One of the Best Uses of Big Data
While the uses of big data may seem sketchy and only involved with
money, there’s way to use this information to feed starving populations.
India has millions of acres that could be worked on, but the land is worked
on by individual farmers that cannot use or collect vast amounts of data.
There
are companies, like CropIn, that think big data analysis can help find
ways to optimize the agricultural process. Indian farmers could especially
benefit from that kind of data analysis that would allow them to make better
decisions when it came to their crops.
How Trustworthy is Big Data?
Farmers put their entire business at stake every year. If their yield is low or
crops are destroyed by natural disasters, then the
farmer and their family are
in trouble. This makes farmers slow to trust anyone when it comes to their
crops. Trusting big data analysis might be too hard for some farmers
because of how vague it is.
Companies that provide big data analysis, like Monsanto, are hated by
much of the world for scandals that could be responsible for damaging and
poisoning our food. This leads to even less trust of big data. Because of all
the mistrust, it will take a long time before big data
and agriculture are fully
integrated together. Big companies will have to spend a long time
convincing farmers to trust them, especially since the companies are so
demonized right now.
Sooner or later, the world of agriculture will be improved by big data. It
will happen eventually, but it may take a lot of time.

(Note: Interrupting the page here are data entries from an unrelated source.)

/-- CUT LEMMA on a literal sum type: fixed-point-free involutions of `P ⊕ Q` mapping each summand to
itself are the maps `Sum.map g h` for pairs of fixed-point-free involutions `g` of `P` and `h` of `Q`, and the
weight is multiplicative; so the restricted matching sum factors as `ihaf · * ihaf ·`. [folklore] -/
theorem sum_invol_sumType {P Q : Type} [Fintype P] [DecidableEq P] [Fintype Q] [DecidableEq Q]
    (M : P ⊕ Q → P ⊕ Q → R) :
    ∑ f ∈ ((univ : Finset (P ⊕ Q → P ⊕ Q)).filter (fun f => ∀ v, f (f v) = v ∧ f v ≠ v)).filter
        (fun f => ∀ v, (f v).isLeft = v.isLeft), ∏ v, M v (f v) =
      ihaf (fun p p' => M (inl p) (inl p')) * ihaf (fun q q' => M (inr q) (inr q')) := by
  unfold ihaf
  rw [Finset.sum_mul_sum, ← Finset.sum_product']
  symm
  refine Finset.sum_nbij' (fun gh => Sum.map gh.1 gh.2)
    (fun f => (fun p => Sum.elim id (fun _ => p) (f (inl p)),
      fun q => Sum.elim (fun _ => q) id (f (inr q)))) ?_ ?_ ?_ ?_ ?_
  · rintro ⟨g, h⟩ hgh
    simp only [Finset.mem_product, Finset.mem_filter, Finset.mem_univ, true_and] at hgh ⊢
    refine ⟨?_, fun v => Sum.isLeft_map _ _ _⟩
    rintro (p | q)
    · simp only [Sum.map_inl, Sum.inl.injEq, ne_eq]; exact hgh.1 p
    · simp only [Sum.map_inr, Sum.inr.injEq, ne_eq]; exact hgh.2 q
  · rintro f hf
    simp only [Finset.mem_product, Finset.mem_filter, Finset.mem_univ, true_and] at hf ⊢
    obtain ⟨hf, hst⟩ := hf
    constructor
    · intro p
      obtain ⟨p', hp'⟩ := Sum.isLeft_iff.mp ((hst (inl p)).trans Sum.isLeft_inl)
      have h2 : f (inl p') = inl p := by rw [← hp', (hf _).1]
      refine ⟨by simp only [hp', Sum.elim_inl, id, h2], fun h => (hf (inl p)).2 ?_⟩
      simp only [hp', Sum.elim_inl, id] at h
      rw [hp', h]
    · intro q
      obtain ⟨q', hq'⟩ := Sum.isRight_iff.mp
        (Sum.isLeft_eq_false.mp ((hst (inr q)).trans Sum.isLeft_inr))
      have h2 : f (inr q') = inr q := by rw [← hq', (hf _).1]
      refine ⟨by simp only [hq', Sum.elim_inr, id, h2], fun h => (hf (inr q)).2 ?_⟩
      simp only [hq', Sum.elim_inr, id] at h
      rw [hq', h]
  · rintro ⟨g, h⟩ _
    simp only [Sum.map_inl, Sum.map_inr, Sum.elim_inl, Sum.elim_inr, id]
  · rintro f hf
    simp only [Finset.mem_filter, Finset.mem_univ, true_and] at hf
    obtain ⟨-, hst⟩ := hf
    funext v
    rcases v with p | q
    · obtain ⟨p', hp'⟩ := Sum.isLeft_iff.mp ((hst (inl p)).trans Sum.isLeft_inl)
      simp only [Sum.map_inl, hp', Sum.elim_inl, id]
    · obtain ⟨q', hq'⟩ := Sum.isRight_iff.mp
        (Sum.isLeft_eq_false.mp ((hst (inr q)).trans Sum.isLeft_inr))
      simp only [Sum.map_inr, hq', Sum.elim_inr, id]
  · rintro ⟨g, h⟩ _
    simp only [Fintype.prod_sum_type, Sum.map_inl, Sum.map_inr]

/-- CUT LEMMA transported along `e : P ⊕ Q ≃ V`: the matching sum of `V`, restricted to the
fixed-point-free involutions preserving the two sides of the cut, with weights read off a block weight
`M` on `P ⊕ Q`, is `ihaf` (diagonal block on `P`) times `ihaf` (diagonal block on `Q`). [folklore] -/
theorem sum_invol_cut {V P Q : Type} [Fintype V] [DecidableEq V] [Fintype P] [DecidableEq P]
    [Fintype Q] [DecidableEq Q] (e : P ⊕ Q ≃ V) (M : P ⊕ Q → P ⊕ Q → R) :
    ∑ f ∈ ((univ : Finset (V → V)).filter (fun f => ∀ v, f (f v) = v ∧ f v ≠ v)).filter
        (fun f => ∀ v, (e.symm (f v)).isLeft = (e.symm v).isLeft),
        ∏ v, M (e.symm v) (e.symm (f v)) =
      ihaf (fun p p' => M (inl p) (inl p')) * ihaf (fun q q' => M (inr q) (inr q')) := by
  rw [← sum_invol_sumType M]
  symm
  refine Finset.sum_equiv (e.arrowCongr e) (fun f => ?_) (fun f _ => ?_)
  · simp only [Finset.mem_filter, Finset.mem_univ, true_and, Equiv.arrowCongr_apply,
      Function.comp_apply, Equiv.symm_apply_apply]
    refine and_congr ⟨fun h v => ?_, fun h x => ?_⟩ ⟨fun h v => h (e.symm v), fun h x => ?_⟩
    · refine ⟨by rw [(h _).1, Equiv.apply_symm_apply], fun h' => (h (e.symm v)).2 ?_⟩
      rw [← e.symm_apply_apply (f (e.symm v)), h']
    · have h1 := h (e x)
      simp only [Equiv.symm_apply_apply] at h1
      exact ⟨e.injective h1.1, fun h' => h1.2 (by rw [h'])⟩
    · simpa only [Equiv.symm_apply_apply] using h (e x)
  · simp only [Equiv.arrowCongr_apply, Function.comp_apply, Equiv.symm_apply_apply]
    exact Fintype.prod_equiv e _ _ (fun x => by simp only [Equiv.symm_apply_apply])

variable {U A C : Type}

/-- The gadget block of a glued weight. [folklore] -/
theorem glue_inr_inr (Wuu : U → U → R) (Wua : U → A → R) (Wau : A → U → R)
    (X : A ⊕ C → A ⊕ C → R) (p q : A ⊕ C) :
    glue Wuu Wua Wau X (inr p) (inr q) = X p q := by
  cases p <;> cases q <;> rfl

/-- FIBRE BOOKKEEPING, good case.  `ι` marks the outer side of the cut at `S` and `W'` is a weight that
agrees with the glued weight across allowed pairs; for a GOOD involution `f` in the fibre of `S` (every
private vertex and every attachment of `S` is matched into the gadget, every other attachment into `U`),
`f` preserves the cut and its glued weight is its `W'`-weight, factor by factor. [folklore] -/
theorem stab_and_weight (Wuu : U → U → R) (Wua : U → A → R) (Wau : A → U → R)
    (X : A ⊕ C → A ⊕ C → R) (S : Finset A) (ι : U ⊕ (A ⊕ C) → Bool)
    (W' : U ⊕ (A ⊕ C) → U ⊕ (A ⊕ C) → R)
    (hι₁ : ∀ u, ι (inl u) = true) (hι₂ : ∀ a, a ∉ S → ι (inr (inl a)) = true)
    (hι₃ : ∀ a, a ∈ S → ι (inr (inl a)) = false) (hι₄ : ∀ c, ι (inr (inr c)) = false)
    (hW₁ : ∀ u u', W' (inl u) (inl u') = Wuu u u')
    (hW₂ : ∀ u a, a ∉ S → W' (inl u) (inr (inl a)) = Wua u a)
    (hW₃ : ∀ a u, a ∉ S → W' (inr (inl a)) (inl u) = Wau a u)
    (hW₅ : ∀ p q : A ⊕ C, (∀ a, p = inl a → a ∈ S) → (∀ a, q = inl a → a ∈ S) →
      W' (inr p) (inr q) = X p q)
    (f : U ⊕ (A ⊕ C) → U ⊕ (A ⊕ C)) (hf : ∀ v, f (f v) = v ∧ f v ≠ v)
    (hS : ∀ a, a ∈ S ↔ ∃ p, f (inr (inl a)) = inr p) (hgood : ∀ c, ∃ p, f (inr (inr c)) = inr p)
    (v : U ⊕ (A ⊕ C)) :
    ι (f v) = ι v ∧ glue Wuu Wua Wau X v (f v) = W' v (f v) := by
  -- the partner of a vertex matched into the gadget lies on the inner side of the cut
  have hT : ∀ p q : A ⊕ C, f (inr p) = inr q → ∀ a, q = inl a → a ∈ S := by
    rintro p q hpq a rfl
    exact (hS a).mpr ⟨p, by rw [← hpq, (hf _).1]⟩
  have hιT : ∀ q : A ⊕ C, (∀ a, q = inl a → a ∈ S) → ι (inr q) = false := by
    rintro (a | c) hq
    · exact hι₃ a (hq a rfl)
    · exact hι₄ c
  rcases v with u | a | c
  · -- an ambient vertex
    rcases hfu : f (inl u) with u' | a | c
    · exact ⟨by rw [hι₁, hι₁], (hW₁ u u').symm⟩
    · have ha : a ∉ S := fun haS => by
        obtain ⟨q, hq⟩ := (hS a).mp haS
        rw [← hfu, (hf _).1] at hq
        cases hq
      exact ⟨by rw [hι₁, hι₂ a ha], (hW₂ u a ha).symm⟩
    · exfalso
      obtain ⟨q, hq⟩ := hgood c
      rw [← hfu, (hf _).1] at hq
      cases hq
  · -- an attachment
    rcases hp : f (inr (inl a)) with u | p
    · have haS : a ∉ S := fun haS => by
        obtain ⟨q, hq⟩ := (hS a).mp haS
        rw [hp] at hq
        cases hq
      exact ⟨by rw [hι₁, hι₂ a haS], (hW₃ a u haS).symm⟩
    · have haS : a ∈ S := (hS a).mpr ⟨p, hp⟩
      have haT : ∀ a', (inl a : A ⊕ C) = inl a' → a' ∈ S := by
        rintro a' h
        cases h
        exact haS
      have hpT := hT (inl a) p hp
      rw [hι₃ a haS, hιT p hpT, glue_inr_inr, hW₅ (inl a) p haT hpT]
      exact ⟨rfl, rfl⟩
  · -- a private vertex of the gadget
    obtain ⟨p, hp⟩ := hgood c
    have hcT : ∀ a', (inr c : A ⊕ C) = inl a' → a' ∈ S := fun a' h => by cases h
    have hpT := hT (inr c) p hp
    rw [hp, hι₄, hιT p hpT, glue_inr_inr, hW₅ (inr c) p hcT hpT]
    exact ⟨rfl, rfl⟩

/-- FIBRE BOOKKEEPING, bad case: an involution matching a private gadget vertex to an ambient vertex has
glued weight `0` (there is no such edge) and does not preserve the cut. [folklore] -/
theorem bad_case [Fintype U] [Fintype A] [Fintype C] (Wuu : U → U → R) (Wua : U → A → R)
    (Wau : A → U → R) (X : A ⊕ C → A ⊕ C → R) (ι : U ⊕ (A ⊕ C) → Bool)
    (hι₁ : ∀ u, ι (inl u) = true) (hι₄ : ∀ c, ι (inr (inr c)) = false)
    (f : U ⊕ (A ⊕ C) → U ⊕ (A ⊕ C)) (c : C) (hc : ∀ p, f (inr (inr c)) ≠ inr p) :
    ∏ v, glue Wuu Wua Wau X v (f v) = 0 ∧ ¬ ∀ v, ι (f v) = ι v := by
  obtain ⟨u, hu⟩ : ∃ u, f (inr (inr c)) = inl u := by
    rcases h : f (inr (inr c)) with u | p
    · exact ⟨u, rfl⟩
    · exact absurd h (hc p)
  refine ⟨Finset.prod_eq_zero (Finset.mem_univ (inr (inr c))) (by rw [hu]; rfl), fun h => ?_⟩
  have h1 := h (inr (inr c))
  rw [hu, hι₁, hι₄] at h1
  cases h1

/-- FIBRE BOOKKEEPING, off-fibre case: an involution preserving the cut at `S` but NOT in the fibre of
`S` matches two attachments outside `S` to each other, a pair on which the outer weight `W'` vanishes.
[folklore] -/
theorem offFibre_case [Fintype U] [Fintype A] [Fintype C] (S : Finset A) (ι : U ⊕ (A ⊕ C) → Bool)
    (W' : U ⊕ (A ⊕ C) → U ⊕ (A ⊕ C) → R)
    (hι₁ : ∀ u, ι (inl u) = true) (hι₂ : ∀ a, a ∉ S → ι (inr (inl a)) = true)
    (hι₃ : ∀ a, a ∈ S → ι (inr (inl a)) = false) (hι₄ : ∀ c, ι (inr (inr c)) = false)
    (hW₄ : ∀ a a', a ∉ S → a' ∉ S → W' (inr (inl a)) (inr (inl a')) = 0)
    (f : U ⊕ (A ⊕ C) → U ⊕ (A ⊕ C)) (hstab : ∀ v, ι (f v) = ι v)
    (hS : ¬ ∀ a, (a ∈ S ↔ ∃ p, f (inr (inl a)) = inr p)) :
    ∏ v, W' v (f v) = 0 := by
  obtain ⟨a, ha⟩ := not_forall.mp hS
  apply Finset.prod_eq_zero (Finset.mem_univ (inr (inl a)))
  rcases hfa : f (inr (inl a)) with u | a' | c
  · exfalso
    refine ha ⟨fun haS => ?_, fun ⟨p, hp⟩ => by rw [hfa] at hp; cases hp⟩
    have hsa := hstab (inr (inl a))
    rw [hfa, hι₁, hι₃ a haS] at hsa
    cases hsa
  · have haS : a ∉ S := fun haS => ha ⟨fun _ => ⟨inl a', hfa⟩, fun _ => haS⟩
    have ha'S : a' ∉ S := fun ha'S => by
      have hsa := hstab (inr (inl a))
      rw [hfa, hι₃ a' ha'S, hι₂ a haS] at hsa
      cases hsa
    exact hW₄ a a' haS ha'S
  · exfalso
    have haS : a ∉ S := fun haS => ha ⟨fun _ => ⟨inr c, hfa⟩, fun _ => haS⟩
    have hsa := hstab (inr (inl a))
    rw [hfa, hι₄, hι₂ a haS] at hsa
    cases hsa

/-- The cut at `S` as an equivalence `(U ⊕ (A ∖ S)) ⊕ (S ⊔ C) ≃ U ⊕ (A ⊕ C)` (the inner side is literally
the vertex type of `gsig X S`). [folklore] -/
theorem exists_cutEquiv [DecidableEq A] (S : Finset A) :
    ∃ e : (U ⊕ {a : A // a ∉ S}) ⊕ {v : A ⊕ C // ∀ a : A, v = Sum.inl a → a ∈ S} ≃ U ⊕ (A ⊕ C),
      (∀ u, e (inl (inl u)) = inl u) ∧ (∀ a, e (inl (inr a)) = inr (inl a.1)) ∧
        ∀ v, e (inr v) = inr v.1 := by
  let φ : (U ⊕ {a : A // a ∉ S}) ⊕ {v : A ⊕ C // ∀ a : A, v = Sum.inl a → a ∈ S} →
      U ⊕ (A ⊕ C) :=
    Sum.elim (Sum.elim (fun u => inl u) (fun a => inr (inl a.1))) (fun v => inr v.1)
  have hφ : Function.Bijective φ := by
    refine ⟨?_, ?_⟩
    · rintro ((u | ⟨a, ha⟩) | ⟨v, hv⟩) ((u' | ⟨a', ha'⟩) | ⟨v', hv'⟩) h
      all_goals
        simp only [φ, Sum.elim_inl, Sum.elim_inr, Sum.inl.injEq, Sum.inr.injEq, reduceCtorEq] at h
      · rw [h]
      · subst h; rfl
      · exact absurd (hv' a h.symm) ha
      · exact absurd (hv a' h) ha'
      · subst h; rfl
    · rintro (u | a | c)
      · exact ⟨inl (inl u), rfl⟩
      · by_cases ha : a ∈ S
        · exact ⟨inr ⟨inl a, fun a' h => by cases h; exact ha⟩, rfl⟩
        · exact ⟨inl (inr ⟨a, ha⟩), rfl⟩
      · exact ⟨inr ⟨inr c, fun a h => by cases h⟩, rfl⟩
  exact ⟨Equiv.ofBijective φ hφ, fun u => rfl, fun a => rfl, fun v => rfl⟩

variable [Fintype U] [DecidableEq U] [Fintype A] [DecidableEq A] [Fintype C] [DecidableEq C]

Can the Colombian Rice Fields be saved by Big
Data?
There is one specific place in the world where big data could improve the
agriculture of a whole nation.
In Columbia, there are rice fields that have
been facing inexplicable decreases in yields over the overs. They had
actually been having increases in yields until 2007 where the decline
began. Regardless of what they tried, they could not stop the decline.

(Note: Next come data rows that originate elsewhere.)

import Summits.QuantumFields.YangMills.Theorems.FluctuationComparisonRegPrIntLS2BetaDiscBudgetOfColumnLettersAt
import Summits.QuantumFields.YangMills.Theorems.FluctuationComparisonRegPrIntLS2BetaRhoTildeOfRegionLetters
import Summits.QuantumFields.YangMills.Theorems.FluctuationComparisonRegPrIntLS2BetaRhoTildeBudgetOfColumns
import HarnessLib

/-!
# S2β · THE SUP CHAIN — THE ρ̃-PACK: `hPρ` AT A GUARD `G` (the socket of ✓p838137 `hDBX_of_columnLetters_at`) FROM ONE REGION-LETTER PACK
# in px12 g26's currencies — FILE P's seven pointwise letters, the three column budgets (`ρS`, `ρA`, `mA`), the size bounds — by ✓p836058 P ∘ ✓ FILE U

Cell `ym3-torus` (rung R3 = `SU(2)` YM₃ on T³ at fixed lattice data — NOT d = 4, NOT infinite volume, NOT a mass gap, NOT Clay). Width seat «width 20» `ym3-torus-px20`
(gen 24), FREE px helper on crux `stmt-QuantumFields-20520`, LINE g18-1 S2β; px12 g26 00:16:15Z «whoever holds the (η)-AT socket scripts is best placed» — the
socket owner's ρ-PACK (OFFER 23:44:29Z).  `--kind proof --supports stmt-QuantumFields-20520 --as helper`, count-neutral, DEFINITION-FREE; ONE decl-local
`set_option maxHeartbeats 400000 in` (README form).
★★★`hPρ_at_of_regionLetters (G) (hRρ) : ⟨✓p838137's `hPρ` binder AT G VERBATIM⟩`.  THE ONE HYPOTHESIS `hRρ` (station style, θ-generic, at `G`): `∀ L C_B, ∃ α₂ C_S C_A cρ
β_S β_A β_m σM aM` (signs) `∧` SMALLNESS `4(π∕2)²·c₁²·(4(β_S + β_A + 2(2(4σM+aM))²β_m)) ≤ 1∕96` `∧ ∀ ⟨the hDBX⁗ datum prefix VERBATIM, α ≤ α₂⟩, ∃ sU aU sA aA ρS ρA mA` with
size bounds `0 ≤ sU t, sA t ≤ σM`, `0 ≤ aU t, aA t ≤ aM`, signs, ✓p836058 `rhoTilde_of_regionLetters`'s SEVEN pointwise binders VERBATIM (`hsU haU hsA haA hρS hρA hmA`), and
THREE COLUMN BUDGETS `Σ_t L^t·Σ_B ρS² ≤ C_S·e^{cρΣθ′}·purse + β_S·S′` ((k1)-class, two-block CELL-MASS), `Σ L^t·Σ_B ρA² ≤ C_A·e^{cρΣθ′}·purse + β_A·S′` (px21 ✓ρA-3),
`Σ L^t·Σ_B mA² ≤ β_m·S′` (parent READ′ share, ✓`mShare_le` lineage).  INSIDE: `ρt :=` P's expression, `hρ` ⟸ P, `hρt` ⟸ FILE U `rhoTilde_budget_of_columns` at
`w t := L^t`, `PU := purse`, `C_S ↦ C_S·e^{…}`, `cU t := 2(4sU t + aU t) ≤ 2(4σM + aM)`; `Cρ := 4(C_S + C_A)`, `βρ := 4(β_S + β_A + 2(2(4σM+aM))²β_m)` (FB-σ's home:
`σM = s₀ + D₁α₀` from ✓Q, G1′).  HONEST SCOPE: packaging only; the region letters∕budgets∕size letters are HYPOTHESES (px12∕px21∕px10 lineages); nothing of Bałaban's
asserted or proved; GAP♯∘ (registry UNTOUCHED by me), the five registered stubs (0∕5), S2β, 20520, 19936, 19200, `YM3TorusSU2` NOT proved; rung R3 — NOT d = 4,
NOT infinite volume, NOT a mass gap, NOT Clay.
-/

set_option autoImplicit false

namespace Summit.QuantumFields.YangMills.Theorems.FluctuationComparisonRegPrIntLS2BetaRhoPackAt

open scoped Real
open Literature.MathematicalPhysics.QuantumLattice (su2Quat)
open Literature.MathematicalPhysics.QuantumFieldTheory.Balaban1983to89
open T4Continuum T3ContinuumYM3Torus T3TiltDescent T3LevelShift BlockAveraging AveragingRT B10Eq47AxialChi
open B10Eq27TorusAxialLog (rel axialT transl)
open T4CubeChartGnomonic (SU2)
open T4HaarSU2ExpChart (expPoint)
open T4ExpWindowSmallField (logVec)
open ExpMeanLog (deltaSU)
open T3UnitLawDensityEML (ℰp)
open T3UnitScaleTilt (histGood)
open Summit.QuantumFields.YangMills.Theorems.FluctuationComparisonRegPrIntLS2BetaRhoTildeOfRegionLetters (rhoTilde_of_regionLetters)
open Summit.QuantumFields.YangMills.Theorems.FluctuationComparisonRegPrIntLS2BetaRhoTildeBudgetOfColumns (rhoTilde_budget_of_columns)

For a while, climate change was declared the main culprit of the decline,
but no one could find evidence that it was that. In fact,
no one could figure
out what exactly was the cause. Although there were concerns about
sharing the data on the rice fields’ yields, government agencies began
surveys and had data collected.
From the analysis of the data, they found several ways to consider what was
happening to the field. These inferences varied from region to region, but
they could now at least take a guess at the cause. The city of Saldana
appeared to have less daily sunlight and that was decreasing yields.
However, the city of Espinal wasn’t keeping up
with the increasing nightly
temperatures. With this information, farmers could adjust to the needs of
their individual regions. What was going to help in Saldana wasn’t going to
help Espinal and vice versa.
The way that data analysis was used here could revolutionize the industry.
If this method was used in the entire world, then all fields could be
optimized and we could feed more people more efficiently. Using big data
analysis for crops is likely to feed more of the world with less cost. It’s a
win for everyone.
Up-Scaling
Big data
has been shown through small, successful projects to be able to
help farmers. However, that data needs to be taken to agriculture in a larger
way. In future years, more and more companies will be analyzing
agricultural data. In turn, more farmers will be
able to use the information
to increase their yields and profits.